LOS ANGELES – Fewer Americans had their homes repossessed by banks or were put on notice for being behind on their mortgage payments in April compared to a year ago.
That would ordinarily suggest improving fortunes for U.S. homeowners, but the decline had less to do with any turnaround in the housing market than with foreclosure processing delays that appear to be getting worse. That is threatening to drag out a housing recovery, foreclosure listing firm RealtyTrac Inc. said.
It’s taking longer for lenders to move against homeowners who have stopped paying their mortgage and to take back homes already in some stage of the foreclosure process. In states like New York, for example, it now takes an average of more than two years for a home to go from the initial stage of foreclosure to being repossessed by a bank, the firm said.

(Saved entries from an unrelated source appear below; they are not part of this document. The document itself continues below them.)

import Mathlib
import Literature.Analysis.FluidPDE.NormalisedPressureCompactSupport
import Literature.Analysis.FluidPDE.LocalPressureFarFieldTools
import HarnessLib

/-!
# Slice pressure, far field (crux `FarPastLedger`, line `uloc-gronwall-transplant`)

Helper file for the lead's stub `stub_fplSlicePressure` of crux stmt-NavierStokesRegularity-14060
(`SymmetryModuliCount.FarPastLedger`): the normalised (Riesz) pressure `p̃[v]` of a smooth
compactly supported field `v` vanishing on `B(x₀, 3R)`, evaluated on `B(x₀, 2R)`, `R ≥ 1`.

* `fpl_normalisedPressure_eq_neg_farPotential` — there `p̃[v] = -Q∞[v]`, the far potential of
  the tree (`farPotential (R/2) R`, kernel `D²Γ∞ = D²Γ` off `B̄(0,R)`), because the principal
  value is an honest integral off the support (`normalisedPressure_eq_truncated_of_vanish`);
* `fpl_hasFDerivAt_normalisedPressure_far` — hence `p̃[v]` is differentiable there with
  `Dp̃[v](x) = -∫ D³Γ∞(x - y)(·, v y, v y) dy`;
* `fpl_norm_farGradient_le` — `‖∫ D³Γ∞(x - y)(·, u y, u y) dy‖ ≤ C_K ∫ ‖u y‖² ‖y - x₀‖⁻⁴ dy` for
  every bounded continuous `u` vanishing on `B(x₀,3R)` (`‖D³Γ(z)‖ ≤ M|z|⁻⁴` and
  `|x - y| ≥ |y - x₀|/3`), with the integrability of the weight `‖u‖²‖y - x₀‖⁻⁴`;
* `fpl_tendsto_farGradient` — dominated convergence for truncations `c_ρ² u ⊗ u`, `|c_ρ| ≤ 1`,
  `c_ρ → 1` pointwise-eventually.
-/

noncomputable section

open MeasureTheory Set Filter Metric Topology
open scoped ContDiff

set_option linter.dupNamespace false -- nested layout Summit.<S>.<Sub>, Sub = S (D-0017)

namespace Summit.NavierStokesRegularity.NavierStokesRegularity.Theorems

open Literature.Analysis.FluidPDE

-- nested operator types `E →L[ℝ] E →L[ℝ] E →L[ℝ] ℝ`
set_option maxSynthPendingDepth 3

/-! ### `Γ∞ = Γ` off the cut-off ball, with derivatives -/

/-- `Γ∞` and `Γ` agree near every point with `‖z‖ > r₁`. -/
theorem fpl_newtonFar_eventuallyEq {r₀ r₁ : ℝ} (h₀ : 0 ≤ r₀) (h₁ : r₀ < r₁) {z : (EuclideanSpace ℝ (Fin 3))}
    (hz : r₁ < ‖z‖) : newtonFar r₀ r₁ =ᶠ[𝓝 z] newtonKernel := by
  have hopen : IsOpen {w : (EuclideanSpace ℝ (Fin 3)) | r₁ < ‖w‖} := isOpen_lt continuous_const continuous_norm
  filter_upwards [hopen.mem_nhds hz] with w hw
  exact newtonFar_eq_newtonKernel h₀ h₁ (le_of_lt hw)

/-- `D²Γ∞ = D²Γ` at points with `‖z‖ > r₁`. -/
theorem fpl_fderiv2_newtonFar_eq {r₀ r₁ : ℝ} (h₀ : 0 ≤ r₀) (h₁ : r₀ < r₁) {z : (EuclideanSpace ℝ (Fin 3))}
    (hz : r₁ < ‖z‖) :
    fderiv ℝ (fderiv ℝ (newtonFar r₀ r₁)) z = fderiv ℝ (fderiv ℝ newtonKernel) z :=
  (fpl_newtonFar_eventuallyEq h₀ h₁ hz).fderiv.fderiv_eq

/-- `D³Γ∞ = D³Γ` at points with `‖z‖ > r₁`. -/
theorem fpl_fderiv3_newtonFar_eq {r₀ r₁ : ℝ} (h₀ : 0 ≤ r₀) (h₁ : r₀ < r₁) {z : (EuclideanSpace ℝ (Fin 3))}
    (hz : r₁ < ‖z‖) :
    fderiv ℝ (fderiv ℝ (fderiv ℝ (newtonFar r₀ r₁))) z =
      fderiv ℝ (fderiv ℝ (fderiv ℝ newtonKernel)) z :=
  (fpl_newtonFar_eventuallyEq h₀ h₁ hz).fderiv.fderiv.fderiv_eq

/-! ### `p̃[v] = -Q∞[v]` off the support -/

/-- If `v` vanishes on `B̄(x, r₁)` then `K(x-y)(v y) = -D²Γ∞(x-y)(v y, v y)` for every `y`. -/
theorem fpl_pressureKernel_eq_neg_fderiv2_newtonFar {r₀ r₁ : ℝ} (h₀ : 0 ≤ r₀) (h₁ : r₀ < r₁)
    {v : (EuclideanSpace ℝ (Fin 3)) → (EuclideanSpace ℝ (Fin 3))} {x : (EuclideanSpace ℝ (Fin 3))} (h0 : ∀ y ∈ closedBall x r₁, v y = 0) (y : (EuclideanSpace ℝ (Fin 3))) :
    pressureKernel (x - y) (v y) = -fderiv ℝ (fderiv ℝ (newtonFar r₀ r₁)) (x - y) (v y) (v y) := by
  by_cases hy : y ∈ closedBall x r₁
  · rw [h0 y hy]
    simp
  · have hxy : r₁ < ‖x - y‖ := by
      rw [mem_closedBall, dist_eq_norm, norm_sub_rev] at hy
      exact lt_of_not_ge hy
    have hne : x - y ≠ 0 := norm_pos_iff.1 (lt_of_le_of_lt (h₀.trans h₁.le) hxy)
    rw [pressureKernel_eq_neg_fderiv2 hne, fpl_fderiv2_newtonFar_eq h₀ h₁ hxy]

Those delays, partly due to banks working through foreclosure documentation problems that came to light last fall, means it could take many more years for lenders to deal with a backlog of seriously delinquent properties, which numbers up to 3.7 million, by some estimates.
Banks repossessed 69,532 homes last month, down 5 percent from March and down 25 percent compared with April of last year, according to RealtyTrac, which tracks warnings sent to homeowners throughout the foreclosure process.
The number of properties receiving an initial notice of default fell to 63,422, down 14 percent from March and down 39 percent from April 2010.
Homes scheduled for auction for the first time also declined in April, falling to 86,304. That’s down 7 percent from March.
A weak housing market, sliding home prices and pressure on lenders to give troubled homeowners more time to work out new payment arrangements or loan terms have all contributed to the longer time frame for foreclosures.